::: GIVEN DATA

/-- The Fano equations are monotone in `S`. [folklore] -/
theorem fanoEquations_mono {S T : Set (MvPolynomial (Fin (n + 1)) k)} (h : S ⊆ T) :
    fanoEquations r n k S ⊆ fanoEquations r n k T :=
  Set.union_subset_union_right _ (Set.biUnion_subset_biUnion_left h)

/-- Without equations for `X` the Fano equations are the Grassmann equations: `F_r(ℙⁿ) = 𝔾(r, n)`.
[folklore] -/
@[simp]
theorem fanoEquations_empty : fanoEquations r n k (∅ : Set (MvPolynomial (Fin (n + 1)) k)) =
    grassmannEquations r n k := by
  simp [fanoEquations]

/-- The containment relations of `g ∈ S` are among the Fano equations. [folklore] -/
theorem containmentRel_mem_fanoEquations {S : Set (MvPolynomial (Fin (n + 1)) k)}
    {g : MvPolynomial (Fin (n + 1)) k} (hg : g ∈ S) (d : ℕ) (α : Fin r × Fin (n + 1) →₀ ℕ) :
    containmentRel r n k d g α ∈ fanoEquations r n k S :=
  Or.inr (Set.mem_biUnion hg (Set.mem_iUnion.mpr ⟨d, α, rfl⟩))

/-! ### Homogeneity of the equations -/

/-- `p_I` is a linear form. [folklore] -/
theorem isHomogeneous_pl (I : Fin (r + 1) → Fin (n + 1)) : (pl r n k I).IsHomogeneous 1 :=
  isHomogeneous_X k _

/-- The alternation relations are linear forms. [folklore] -/
theorem isHomogeneous_alternationRel (Iσ : (Fin (r + 1) → Fin (n + 1)) × Equiv.Perm (Fin (r + 1))) :
    (alternationRel r n k Iσ).IsHomogeneous 1 := by
  unfold alternationRel
  exact (isHomogeneous_pl r n k _).sub ((isHomogeneous_C _ _).mul (isHomogeneous_pl r n k Iσ.1))

/-- The repetition relations are linear forms (or zero). [folklore] -/
theorem isHomogeneous_repetitionRel (I : Fin (r + 1) → Fin (n + 1)) :
    (repetitionRel r n k I).IsHomogeneous 1 := by
  unfold repetitionRel
  split_ifs
  · exact isHomogeneous_zero _ _ _
  · exact isHomogeneous_pl r n k I

/-- The Plücker relations are quadrics. [folklore] -/
theorem isHomogeneous_plueckerRel (IJ : (Fin r → Fin (n + 1)) × (Fin (r + 2) → Fin (n + 1))) :
    (plueckerRel r n k IJ).IsHomogeneous 2 := by
  unfold plueckerRel
  refine IsHomogeneous.sum _ _ _ fun l _ => ?_
  have h1 : ((-1 : MvPolynomial (Fin (plDim r n + 1)) k) ^ (l : ℕ)).IsHomogeneous 0 := by
    simpa using ((isHomogeneous_one (Fin (plDim r n + 1)) k).neg).pow (l : ℕ)
  exact h1.mul ((isHomogeneous_pl r n k _).mul (isHomogeneous_pl r n k _))

/-- A polynomial `P ∈ k[p][Ξ]` is *bihomogeneous of degree `d` in `p`* if every `Ξ`-coefficient is
a form of degree `d` in the Plücker coordinates; e.g. `g(p ⌟ Ξ)` for `g` a form of degree `d`.
[folklore] -/
def IsBihomogeneous (d : ℕ)
    (P : MvPolynomial (Fin r × Fin (n + 1)) (MvPolynomial (Fin (plDim r n + 1)) k)) : Prop :=
  ∀ α : Fin r × Fin (n + 1) →₀ ℕ, (coeff α P).IsHomogeneous d

variable {r n k}

/-- Bihomogeneous polynomials of the same degree are closed under addition. [folklore] -/
theorem IsBihomogeneous.add {d : ℕ}
    {P Q : MvPolynomial (Fin r × Fin (n + 1)) (MvPolynomial (Fin (plDim r n + 1)) k)}
    (hP : IsBihomogeneous r n k d P) (hQ : IsBihomogeneous r n k d Q) :
    IsBihomogeneous r n k d (P + Q) := fun α => by
  rw [coeff_add]
  exact (hP α).add (hQ α)

/-- Bihomogeneous polynomials of the same degree are closed under finite sums. [folklore] -/
theorem IsBihomogeneous.sum {d : ℕ} {ι : Type*} (s : Finset ι)
    (P : ι → MvPolynomial (Fin r × Fin (n + 1)) (MvPolynomial (Fin (plDim r n + 1)) k))
    (h : ∀ i ∈ s, IsBihomogeneous r n k d (P i)) :
    IsBihomogeneous r n k d (∑ i ∈ s, P i) := fun α => by
  rw [coeff_sum]
  exact IsHomogeneous.sum _ _ _ fun i hi => h i hi α

/-- Degrees add under multiplication of bihomogeneous polynomials. [folklore] -/
theorem IsBihomogeneous.mul {d e : ℕ}
    {P Q : MvPolynomial (Fin r × Fin (n + 1)) (MvPolynomial (Fin (plDim r n + 1)) k)}
    (hP : IsBihomogeneous r n k d P) (hQ : IsBihomogeneous r n k e Q) :
    IsBihomogeneous r n k (d + e) (P * Q) := fun α => by
  rw [coeff_mul]
  exact IsHomogeneous.sum _ _ _ fun βγ _ => (hP βγ.1).mul (hQ βγ.2)

/-- Powers of bihomogeneous polynomials. [folklore] -/
theorem IsBihomogeneous.pow {d : ℕ}
    {P : MvPolynomial (Fin r × Fin (n + 1)) (MvPolynomial (Fin (plDim r n + 1)) k)}
    (hP : IsBihomogeneous r n k d P) (m : ℕ) : IsBihomogeneous r n k (d * m) (P ^ m) := by
  induction m with
  | zero =>
    intro α
    classical
    rw [pow_zero, mul_zero, coeff_one]
    split_ifs
    · exact isHomogeneous_one _ _
    · exact isHomogeneous_zero _ _ _
  | succ m ih =>
    rw [pow_succ, Nat.mul_succ]
    exact ih.mul hP
import Summits.KontsevichZagierPeriods.KontsevichZagierPeriods.Statement
import HarnessLib

/-!
# KontsevichZagierPeriods — summit statement (D-0017)

Single-conjunct summit: the statement `KontsevichZagierPeriods` is defined in `Summits/KontsevichZagierPeriods/KontsevichZagierPeriods/Statement.lean` (moved verbatim,
declaration names unchanged); this file re-exports it by import.
-/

::::::

*ASSIGNED TASK:* After locating the line that contains "Set.union_subset_union_right _ (Set.biUnion_subset_biUnion_left", please copy exactly every line from the start of the records through it, and nothing else.

*SOLUTION TO THE PROBLEM:*
/-- The Fano equations are monotone in `S`. [folklore] -/
theorem fanoEquations_mono {S T : Set (MvPolynomial (Fin (n + 1)) k)} (h : S ⊆ T) :
    fanoEquations r n k S ⊆ fanoEquations r n k T :=
  Set.union_subset_union_right _ (Set.biUnion_subset_biUnion_left h)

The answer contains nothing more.